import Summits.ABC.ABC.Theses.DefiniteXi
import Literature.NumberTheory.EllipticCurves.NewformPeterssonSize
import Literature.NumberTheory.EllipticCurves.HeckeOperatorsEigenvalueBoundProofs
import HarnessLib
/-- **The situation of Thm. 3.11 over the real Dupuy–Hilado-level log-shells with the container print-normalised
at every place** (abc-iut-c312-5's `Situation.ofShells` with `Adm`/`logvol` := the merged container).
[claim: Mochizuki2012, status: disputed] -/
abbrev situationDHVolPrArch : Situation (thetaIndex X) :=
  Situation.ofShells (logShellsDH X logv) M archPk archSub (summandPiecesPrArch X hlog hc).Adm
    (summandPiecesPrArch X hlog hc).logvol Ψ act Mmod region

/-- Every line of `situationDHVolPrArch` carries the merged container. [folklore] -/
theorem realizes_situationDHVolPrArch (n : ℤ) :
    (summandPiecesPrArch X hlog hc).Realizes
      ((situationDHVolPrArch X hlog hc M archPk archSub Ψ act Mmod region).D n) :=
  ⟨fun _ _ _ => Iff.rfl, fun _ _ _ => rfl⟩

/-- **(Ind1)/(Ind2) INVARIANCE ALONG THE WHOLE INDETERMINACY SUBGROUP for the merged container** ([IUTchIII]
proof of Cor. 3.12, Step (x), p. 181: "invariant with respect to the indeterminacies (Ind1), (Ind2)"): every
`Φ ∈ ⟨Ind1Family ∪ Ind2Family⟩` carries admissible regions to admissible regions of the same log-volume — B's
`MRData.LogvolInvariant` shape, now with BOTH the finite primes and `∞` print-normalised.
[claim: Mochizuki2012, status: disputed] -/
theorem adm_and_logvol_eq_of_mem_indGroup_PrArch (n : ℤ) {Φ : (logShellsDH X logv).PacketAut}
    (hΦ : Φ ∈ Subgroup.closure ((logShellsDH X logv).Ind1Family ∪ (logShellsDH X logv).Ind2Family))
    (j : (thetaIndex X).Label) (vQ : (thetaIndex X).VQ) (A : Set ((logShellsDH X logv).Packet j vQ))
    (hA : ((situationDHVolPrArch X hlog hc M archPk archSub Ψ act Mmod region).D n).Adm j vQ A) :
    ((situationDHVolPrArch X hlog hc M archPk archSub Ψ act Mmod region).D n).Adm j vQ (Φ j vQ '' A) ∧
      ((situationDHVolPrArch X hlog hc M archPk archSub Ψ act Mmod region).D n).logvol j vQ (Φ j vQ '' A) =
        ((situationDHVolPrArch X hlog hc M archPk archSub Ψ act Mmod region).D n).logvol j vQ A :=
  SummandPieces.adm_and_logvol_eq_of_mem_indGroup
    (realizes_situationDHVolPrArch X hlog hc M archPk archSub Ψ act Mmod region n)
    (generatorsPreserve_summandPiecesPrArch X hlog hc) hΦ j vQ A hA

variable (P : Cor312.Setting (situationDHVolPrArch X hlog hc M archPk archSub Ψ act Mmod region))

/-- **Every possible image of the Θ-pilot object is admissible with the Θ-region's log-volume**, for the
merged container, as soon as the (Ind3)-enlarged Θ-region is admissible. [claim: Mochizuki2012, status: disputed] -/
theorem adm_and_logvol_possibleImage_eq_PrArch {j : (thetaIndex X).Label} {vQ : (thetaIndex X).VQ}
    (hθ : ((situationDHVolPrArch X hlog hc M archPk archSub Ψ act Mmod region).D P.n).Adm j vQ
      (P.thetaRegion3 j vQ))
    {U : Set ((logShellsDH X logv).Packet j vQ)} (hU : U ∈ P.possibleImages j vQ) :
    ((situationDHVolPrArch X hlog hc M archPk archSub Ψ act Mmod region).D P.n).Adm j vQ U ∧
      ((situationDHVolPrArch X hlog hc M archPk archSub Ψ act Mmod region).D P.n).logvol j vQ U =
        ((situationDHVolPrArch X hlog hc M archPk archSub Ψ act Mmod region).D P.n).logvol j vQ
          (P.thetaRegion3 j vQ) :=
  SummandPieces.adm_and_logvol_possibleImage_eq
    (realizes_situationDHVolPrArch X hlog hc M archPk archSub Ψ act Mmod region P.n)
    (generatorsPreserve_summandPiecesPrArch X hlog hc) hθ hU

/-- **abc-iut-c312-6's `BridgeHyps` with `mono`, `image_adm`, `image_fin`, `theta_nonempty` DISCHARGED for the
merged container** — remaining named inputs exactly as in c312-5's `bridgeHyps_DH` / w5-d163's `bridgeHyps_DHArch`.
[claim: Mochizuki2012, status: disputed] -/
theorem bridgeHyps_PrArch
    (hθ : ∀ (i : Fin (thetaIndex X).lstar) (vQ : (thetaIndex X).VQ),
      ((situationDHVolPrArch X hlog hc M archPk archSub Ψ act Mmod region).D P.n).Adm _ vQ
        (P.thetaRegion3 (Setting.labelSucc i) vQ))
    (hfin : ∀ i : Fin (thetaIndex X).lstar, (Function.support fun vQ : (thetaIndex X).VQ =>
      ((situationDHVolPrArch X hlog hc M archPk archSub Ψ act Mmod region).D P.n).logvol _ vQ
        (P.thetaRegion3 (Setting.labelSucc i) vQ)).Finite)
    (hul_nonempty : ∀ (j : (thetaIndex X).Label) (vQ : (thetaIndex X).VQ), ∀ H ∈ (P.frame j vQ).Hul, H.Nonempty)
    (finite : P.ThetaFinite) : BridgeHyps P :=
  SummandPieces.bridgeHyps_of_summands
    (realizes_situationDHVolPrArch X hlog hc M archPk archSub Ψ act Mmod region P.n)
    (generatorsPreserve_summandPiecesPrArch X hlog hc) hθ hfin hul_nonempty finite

■ Work item:
Please transcribe the whole listing exactly as it stands.

■ Answer for this exercise:
import Summits.ABC.ABC.Theses.DefiniteXi
import Literature.NumberTheory.EllipticCurves.NewformPeterssonSize
import Literature.NumberTheory.EllipticCurves.HeckeOperatorsEigenvalueBoundProofs
import HarnessLib
/-- **The situation of Thm. 3.11 over the real Dupuy–Hilado-level log-shells with the container print-normalised
at every place** (abc-iut-c312-5's `Situation.ofShells` with `Adm`/`logvol` := the merged container).
[claim: Mochizuki2012, status: disputed] -/
abbrev situationDHVolPrArch : Situation (thetaIndex X) :=
  Situation.ofShells (logShellsDH X logv) M archPk archSub (summandPiecesPrArch X hlog hc).Adm
    (summandPiecesPrArch X hlog hc).logvol Ψ act Mmod region

/-- Every line of `situationDHVolPrArch` carries the merged container. [folklore] -/
theorem realizes_situationDHVolPrArch (n : ℤ) :
    (summandPiecesPrArch X hlog hc).Realizes
      ((situationDHVolPrArch X hlog hc M archPk archSub Ψ act Mmod region).D n) :=
  ⟨fun _ _ _ => Iff.rfl, fun _ _ _ => rfl⟩

/-- **(Ind1)/(Ind2) INVARIANCE ALONG THE WHOLE INDETERMINACY SUBGROUP for the merged container** ([IUTchIII]
proof of Cor. 3.12, Step (x), p. 181: "invariant with respect to the indeterminacies (Ind1), (Ind2)"): every
`Φ ∈ ⟨Ind1Family ∪ Ind2Family⟩` carries admissible regions to admissible regions of the same log-volume — B's
`MRData.LogvolInvariant` shape, now with BOTH the finite primes and `∞` print-normalised.
[claim: Mochizuki2012, status: disputed] -/
theorem adm_and_logvol_eq_of_mem_indGroup_PrArch (n : ℤ) {Φ : (logShellsDH X logv).PacketAut}
    (hΦ : Φ ∈ Subgroup.closure ((logShellsDH X logv).Ind1Family ∪ (logShellsDH X logv).Ind2Family))
    (j : (thetaIndex X).Label) (vQ : (thetaIndex X).VQ) (A : Set ((logShellsDH X logv).Packet j vQ))
    (hA : ((situationDHVolPrArch X hlog hc M archPk archSub Ψ act Mmod region).D n).Adm j vQ A) :
    ((situationDHVolPrArch X hlog hc M archPk archSub Ψ act Mmod region).D n).Adm j vQ (Φ j vQ '' A) ∧
      ((situationDHVolPrArch X hlog hc M archPk archSub Ψ act Mmod region).D n).logvol j vQ (Φ j vQ '' A) =
        ((situationDHVolPrArch X hlog hc M archPk archSub Ψ act Mmod region).D n).logvol j vQ A :=
  SummandPieces.adm_and_logvol_eq_of_mem_indGroup
    (realizes_situationDHVolPrArch X hlog hc M archPk archSub Ψ act Mmod region n)
    (generatorsPreserve_summandPiecesPrArch X hlog hc) hΦ j vQ A hA

variable (P : Cor312.Setting (situationDHVolPrArch X hlog hc M archPk archSub Ψ act Mmod region))

/-- **Every possible image of the Θ-pilot object is admissible with the Θ-region's log-volume**, for the
merged container, as soon as the (Ind3)-enlarged Θ-region is admissible. [claim: Mochizuki2012, status: disputed] -/
theorem adm_and_logvol_possibleImage_eq_PrArch {j : (thetaIndex X).Label} {vQ : (thetaIndex X).VQ}
    (hθ : ((situationDHVolPrArch X hlog hc M archPk archSub Ψ act Mmod region).D P.n).Adm j vQ
      (P.thetaRegion3 j vQ))
    {U : Set ((logShellsDH X logv).Packet j vQ)} (hU : U ∈ P.possibleImages j vQ) :
    ((situationDHVolPrArch X hlog hc M archPk archSub Ψ act Mmod region).D P.n).Adm j vQ U ∧
      ((situationDHVolPrArch X hlog hc M archPk archSub Ψ act Mmod region).D P.n).logvol j vQ U =
        ((situationDHVolPrArch X hlog hc M archPk archSub Ψ act Mmod region).D P.n).logvol j vQ
          (P.thetaRegion3 j vQ) :=
  SummandPieces.adm_and_logvol_possibleImage_eq
    (realizes_situationDHVolPrArch X hlog hc M archPk archSub Ψ act Mmod region P.n)
    (generatorsPreserve_summandPiecesPrArch X hlog hc) hθ hU

/-- **abc-iut-c312-6's `BridgeHyps` with `mono`, `image_adm`, `image_fin`, `theta_nonempty` DISCHARGED for the
merged container** — remaining named inputs exactly as in c312-5's `bridgeHyps_DH` / w5-d163's `bridgeHyps_DHArch`.
[claim: Mochizuki2012, status: disputed] -/
theorem bridgeHyps_PrArch
    (hθ : ∀ (i : Fin (thetaIndex X).lstar) (vQ : (thetaIndex X).VQ),
      ((situationDHVolPrArch X hlog hc M archPk archSub Ψ act Mmod region).D P.n).Adm _ vQ
        (P.thetaRegion3 (Setting.labelSucc i) vQ))
    (hfin : ∀ i : Fin (thetaIndex X).lstar, (Function.support fun vQ : (thetaIndex X).VQ =>
      ((situationDHVolPrArch X hlog hc M archPk archSub Ψ act Mmod region).D P.n).logvol _ vQ
        (P.thetaRegion3 (Setting.labelSucc i) vQ)).Finite)
    (hul_nonempty : ∀ (j : (thetaIndex X).Label) (vQ : (thetaIndex X).VQ), ∀ H ∈ (P.frame j vQ).Hul, H.Nonempty)
    (finite : P.ThetaFinite) : BridgeHyps P :=
  SummandPieces.bridgeHyps_of_summands
    (realizes_situationDHVolPrArch X hlog hc M archPk archSub Ψ act Mmod region P.n)
    (generatorsPreserve_summandPiecesPrArch X hlog hc) hθ hfin hul_nonempty finite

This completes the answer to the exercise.